'''
import Summits.ValiantsHypothesis.ValiantsHypothesis.Theorems.KPlusLogSqLawTropicalBThresholdIff
import Summits.ValiantsHypothesis.ValiantsHypothesis.Theorems.KPlusLogSqLawTropicalBKDoubling

/-!
# Route «KPlusLogSqLaw», crux `TropicalB` (stmt-ValiantsHypothesis-19771) — calibration: NO POLYNOMIAL vertex law survives at
# `3(⌊log₂ m⌋ + 1)` boundaries (the log-boundary sector is super-polynomial, by the staircase)

HONEST FRAMING.  Helper toward the registered stubs `stub_tropThin` / `stub_tropFat` of `Cruxes/TropicalB/Lines/birth.lean`
(crux `Summit.ValiantsHypothesis.ValiantsHypothesis.Theses.KPlusLogSqLaw.TropicalB`, item `stmt-ValiantsHypothesis-19771`, route
`KPlusLogSqLaw`; cell `pub-symmetroid`, seat val-sym-trop-p1 g15, 2026-08-28; `--supports … --as helper`).  A CALIBRATION of the boundary-type
sector (p447010) complementing the normal form `tropicalB_iff_logBoundaries` (p600867): nothing here is in-window, nothing bears on `TropicalB`,
`WeakLifting`, DoorA26 / DoorA34, `MatrixDescartes` (stmt-ValiantsHypothesis-18050) or VP ≠ VNP.  No definition is introduced.

* `tropRootLawAt_of_polyLogBoundaries` — a polynomial vertex law `#Dom ≤ C·(m+1)^c` for dense boundary-type designs with
  `B ≤ 3(⌊log₂ m⌋+1)` boundaries would give the census rows `TropRootLawAt m K (C·(2^(⌊log₂(mK)⌋+1) + 1)^c − 1)` (threshold
  embedding, size padding, static ports);
* `not_polyLogBoundaries` — **hence no such law exists, for any `(C, c)`**: at `K = 2c + 2` classes the rows would read
  `T(m, 2c+2) ≤ 2^A·m^c` for all `m`, which the tree's kernel staircase refutes (`KDoubling.staircase_beats_pow`, from
  `WalkDesign.staircase_lower`: format `(m, L+1)` designs with `≥ n^L − 1` breakpoints on `m ≤ 2^(2L+2)·n²` nodes).
READING.  The boundary programme has three regimes, all now in the kernel: FIXED `B` (polynomial by counting, exponent `2^B − 1`,
conjecturally much less — `BoundaryVertexLaw 2 2` open); LINEAR labelling of `r` biorders (degree `r`, `…TropicalBFerrersRank`); and
`B = 3(⌊log₂ m⌋+1)` with arbitrary labelling, which is the whole crux (`tropicalB_iff_logBoundaries`) and provably NOT polynomial (this file).
[this cell]
-/

set_option linter.dupNamespace false
set_option autoImplicit false

namespace Summit.ValiantsHypothesis.ValiantsHypothesis.Theorems.KPlusLogSqLaw

namespace BoundarySector

open Summit.ValiantsHypothesis.ValiantsHypothesis.Theorems.MatrixDescartes.Negative
open Summit.ValiantsHypothesis.ValiantsHypothesis.Theorems.LacunarySymmetroidMatrixDescartes
open Summit.ValiantsHypothesis.ValiantsHypothesis.Theorems.LacunarySymmetroidMatrixDescartes.TropicalCensus
open scoped BigOperators
open Finset

open scoped Classical in
/-- the static vertex count at size `2^L` from a polynomial log-boundary law. [this cell] -/
theorem card_dominant_static_le_of_polyLogBoundaries {C c : ℕ}
    (hC : ∀ (B n K' : ℕ) (π ρ : Fin B → Equiv.Perm (Fin n)) (lab : (Fin B → Bool) → Fin K') (d : Fin K' → ℕ)
      (v ε : Fin n → Fin n → Fin K' → ℤ), IsBoundaryDesign π ρ lab ε → B ≤ 3 * (Nat.log 2 n + 1) →
      (univ.filter fun q : Equiv.Perm (Fin n) × (Fin n → Fin K') => ∃ t : ℤ, IsDominant d v ε t q).card ≤ C * (n + 1) ^ c)
    (L K : ℕ) (d : Fin K → ℕ) (v ε : Fin (2 ^ L) → Fin (2 ^ L) → Fin K → ℤ) (hstat : IsStatic ε) :
    (univ.filter fun q : Equiv.Perm (Fin (2 ^ L)) × (Fin (2 ^ L) → Fin K) => ∃ t : ℤ, IsDominant d v ε t q).card ≤
      C * (2 ^ L + 1) ^ c := by
  obtain ⟨π, ρ, hcode⟩ := exists_injective_code L
  obtain ⟨lab, d', v', ε', hbd, -, hle⟩ := card_dominant_le_of_code π ρ hcode d v ε hstat
  have hlog : Nat.log 2 (2 ^ L) = L := Nat.log_pow one_lt_two L
  have hB : 3 * L ≤ 3 * (Nat.log 2 (2 ^ L) + 1) := by rw [hlog]; omega
  exact hle.trans (hC _ _ _ π ρ lab d' v' ε' hbd hB)

open scoped Classical in
/-- the static census row at size `2^L` from a polynomial log-boundary law. [this cell] -/
theorem tropRootLawAtStatic_pow_of_polyLogBoundaries {C c : ℕ}
    (hC : ∀ (B n K' : ℕ) (π ρ : Fin B → Equiv.Perm (Fin n)) (lab : (Fin B → Bool) → Fin K') (d : Fin K' → ℕ)
      (v ε : Fin n → Fin n → Fin K' → ℤ), IsBoundaryDesign π ρ lab ε → B ≤ 3 * (Nat.log 2 n + 1) →
      (univ.filter fun q : Equiv.Perm (Fin n) × (Fin n → Fin K') => ∃ t : ℤ, IsDominant d v ε t q).card ≤ C * (n + 1) ^ c)
    (L K : ℕ) : TropRootLawAtStatic (2 ^ L) K (C * (2 ^ L + 1) ^ c - 1) := by
  classical
  intro d v ε n θ p _ hstat hθ hdom halt
  have h1 := succ_le_card_dominant d v ε θ p hθ hdom (ne_succ_of_alternating ε p halt)
  have h2 := card_dominant_static_le_of_polyLogBoundaries hC L K d v ε hstat
  omega

open scoped Classical in
/-- **the general census row from a polynomial log-boundary law** (size padding to `2^(⌊log₂(mK)⌋+1)`, static ports at size `mK`).
[this cell] -/
theorem tropRootLawAt_of_polyLogBoundaries {C c : ℕ}
    (hC : ∀ (B n K' : ℕ) (π ρ : Fin B → Equiv.Perm (Fin n)) (lab : (Fin B → Bool) → Fin K') (d : Fin K' → ℕ)
      (v ε : Fin n → Fin n → Fin K' → ℤ), IsBoundaryDesign π ρ lab ε → B ≤ 3 * (Nat.log 2 n + 1) →
      (univ.filter fun q : Equiv.Perm (Fin n) × (Fin n → Fin K') => ∃ t : ℤ, IsDominant d v ε t q).card ≤ C * (n + 1) ^ c)
    (m K : ℕ) : TropRootLawAt m K (C * (2 ^ (Nat.log 2 (m * K) + 1) + 1) ^ c - 1) :=
  tropRootLawAt_of_static_ports_le le_rfl
    (tropRootLawAtStatic_of_le_size (Nat.lt_pow_succ_log_self one_lt_two (m * K)).le
      (tropRootLawAtStatic_pow_of_polyLogBoundaries hC _ K))

/-- arithmetic: `C·(2^(⌊log₂(mK)⌋+1) + 1)^c − 1 ≤ 2^(C + 2c + K·c)·m^c` for `m ≥ 1`. [folklore] -/
theorem polyBudget_le (C c m K : ℕ) (hm : 1 ≤ m) :
    C * (2 ^ (Nat.log 2 (m * K) + 1) + 1) ^ c - 1 ≤ 2 ^ (C + 2 * c + K * c) * m ^ c := by
  have h1 : 2 ^ (Nat.log 2 (m * K) + 1) + 1 ≤ 4 * m * 2 ^ K := by
    have hK : K ≤ 2 ^ K := Nat.lt_two_pow_self.le
    rcases Nat.eq_zero_or_pos K with rfl | hKpos
    · simp; omega
    · have h2 : 2 ^ Nat.log 2 (m * K) ≤ m * K := Nat.pow_log_le_self 2 (Nat.pos_iff_ne_zero.1 (Nat.mul_pos hm hKpos))
      have h3 : 1 ≤ m * K := Nat.mul_pos hm hKpos
      calc 2 ^ (Nat.log 2 (m * K) + 1) + 1 = 2 * 2 ^ Nat.log 2 (m * K) + 1 := by rw [pow_succ]; ring
        _ ≤ 2 * (m * K) + m * K := by omega
        _ ≤ 4 * m * K := by nlinarith
        _ ≤ 4 * m * 2 ^ K := Nat.mul_le_mul_left _ hK
  have h2 : (2 ^ (Nat.log 2 (m * K) + 1) + 1) ^ c ≤ (4 * m * 2 ^ K) ^ c := Nat.pow_le_pow_left h1 c
  have h3 : (4 * m * 2 ^ K) ^ c = 2 ^ (2 * c + K * c) * m ^ c := by
    rw [show (4 : ℕ) * m * 2 ^ K = (2 ^ 2 * 2 ^ K) * m by ring, mul_pow, ← pow_add, ← pow_mul]
    ring_nf
  have hC : C ≤ 2 ^ C := Nat.lt_two_pow_self.le
  calc C * (2 ^ (Nat.log 2 (m * K) + 1) + 1) ^ c - 1 ≤ C * (2 ^ (Nat.log 2 (m * K) + 1) + 1) ^ c := Nat.sub_le _ _
    _ ≤ 2 ^ C * (2 ^ (2 * c + K * c) * m ^ c) := Nat.mul_le_mul hC (h2.trans h3.le)
    _ = 2 ^ (C + 2 * c + K * c) * m ^ c := by rw [← mul_assoc, ← pow_add]; ring_nf

open scoped Classical in
/-- **NO POLYNOMIAL VERTEX LAW AT `3(⌊log₂ m⌋+1)` BOUNDARIES.**  For no constants `(C, c)` does every dense boundary-type design with
`B ≤ 3(⌊log₂ m⌋ + 1)` boundaries have at most `C·(m+1)^c` dominant terms: such a law would make the census row `T(m, 2c+2)` at most
`2^A·m^c` for all `m`, against the kernel staircase (`KDoubling.staircase_beats_pow`). [this cell] -/
theorem not_polyLogBoundaries (C c : ℕ) :
    ¬ ∀ (B n K' : ℕ) (π ρ : Fin B → Equiv.Perm (Fin n)) (lab : (Fin B → Bool) → Fin K') (d : Fin K' → ℕ)
      (v ε : Fin n → Fin n → Fin K' → ℤ), IsBoundaryDesign π ρ lab ε → B ≤ 3 * (Nat.log 2 n + 1) →
      (Finset.univ.filter fun q : Equiv.Perm (Fin n) × (Fin n → Fin K') => ∃ t : ℤ, IsDominant d v ε t q).card ≤ C * (n + 1) ^ c := by
  intro hC
  set L := 2 * c + 1 with hL
  refine KDoubling.staircase_beats_pow (C + 2 * c + (L + 1) * c) c L (by omega) (by omega) fun m hm => ?_
  exact tropRootLawAt_mono (polyBudget_le C c m (L + 1) hm) (tropRootLawAt_of_polyLogBoundaries hC m (L + 1))

end BoundarySector

end Summit.ValiantsHypothesis.ValiantsHypothesis.Theorems.KPlusLogSqLaw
'''
What to produce » Print exactly, and only, the lines beginning at the top of the listing and ending at the line with "definition is introduced.".

Answer to this exercise »
import Summits.ValiantsHypothesis.ValiantsHypothesis.Theorems.KPlusLogSqLawTropicalBThresholdIff
import Summits.ValiantsHypothesis.ValiantsHypothesis.Theorems.KPlusLogSqLawTropicalBKDoubling

/-!
# Route «KPlusLogSqLaw», crux `TropicalB` (stmt-ValiantsHypothesis-19771) — calibration: NO POLYNOMIAL vertex law survives at
# `3(⌊log₂ m⌋ + 1)` boundaries (the log-boundary sector is super-polynomial, by the staircase)

HONEST FRAMING.  Helper toward the registered stubs `stub_tropThin` / `stub_tropFat` of `Cruxes/TropicalB/Lines/birth.lean`
(crux `Summit.ValiantsHypothesis.ValiantsHypothesis.Theses.KPlusLogSqLaw.TropicalB`, item `stmt-ValiantsHypothesis-19771`, route
`KPlusLogSqLaw`; cell `pub-symmetroid`, seat val-sym-trop-p1 g15, 2026-08-28; `--supports … --as helper`).  A CALIBRATION of the boundary-type
sector (p447010) complementing the normal form `tropicalB_iff_logBoundaries` (p600867): nothing here is in-window, nothing bears on `TropicalB`,
`WeakLifting`, DoorA26 / DoorA34, `MatrixDescartes` (stmt-ValiantsHypothesis-18050) or VP ≠ VNP.  No definition is introduced.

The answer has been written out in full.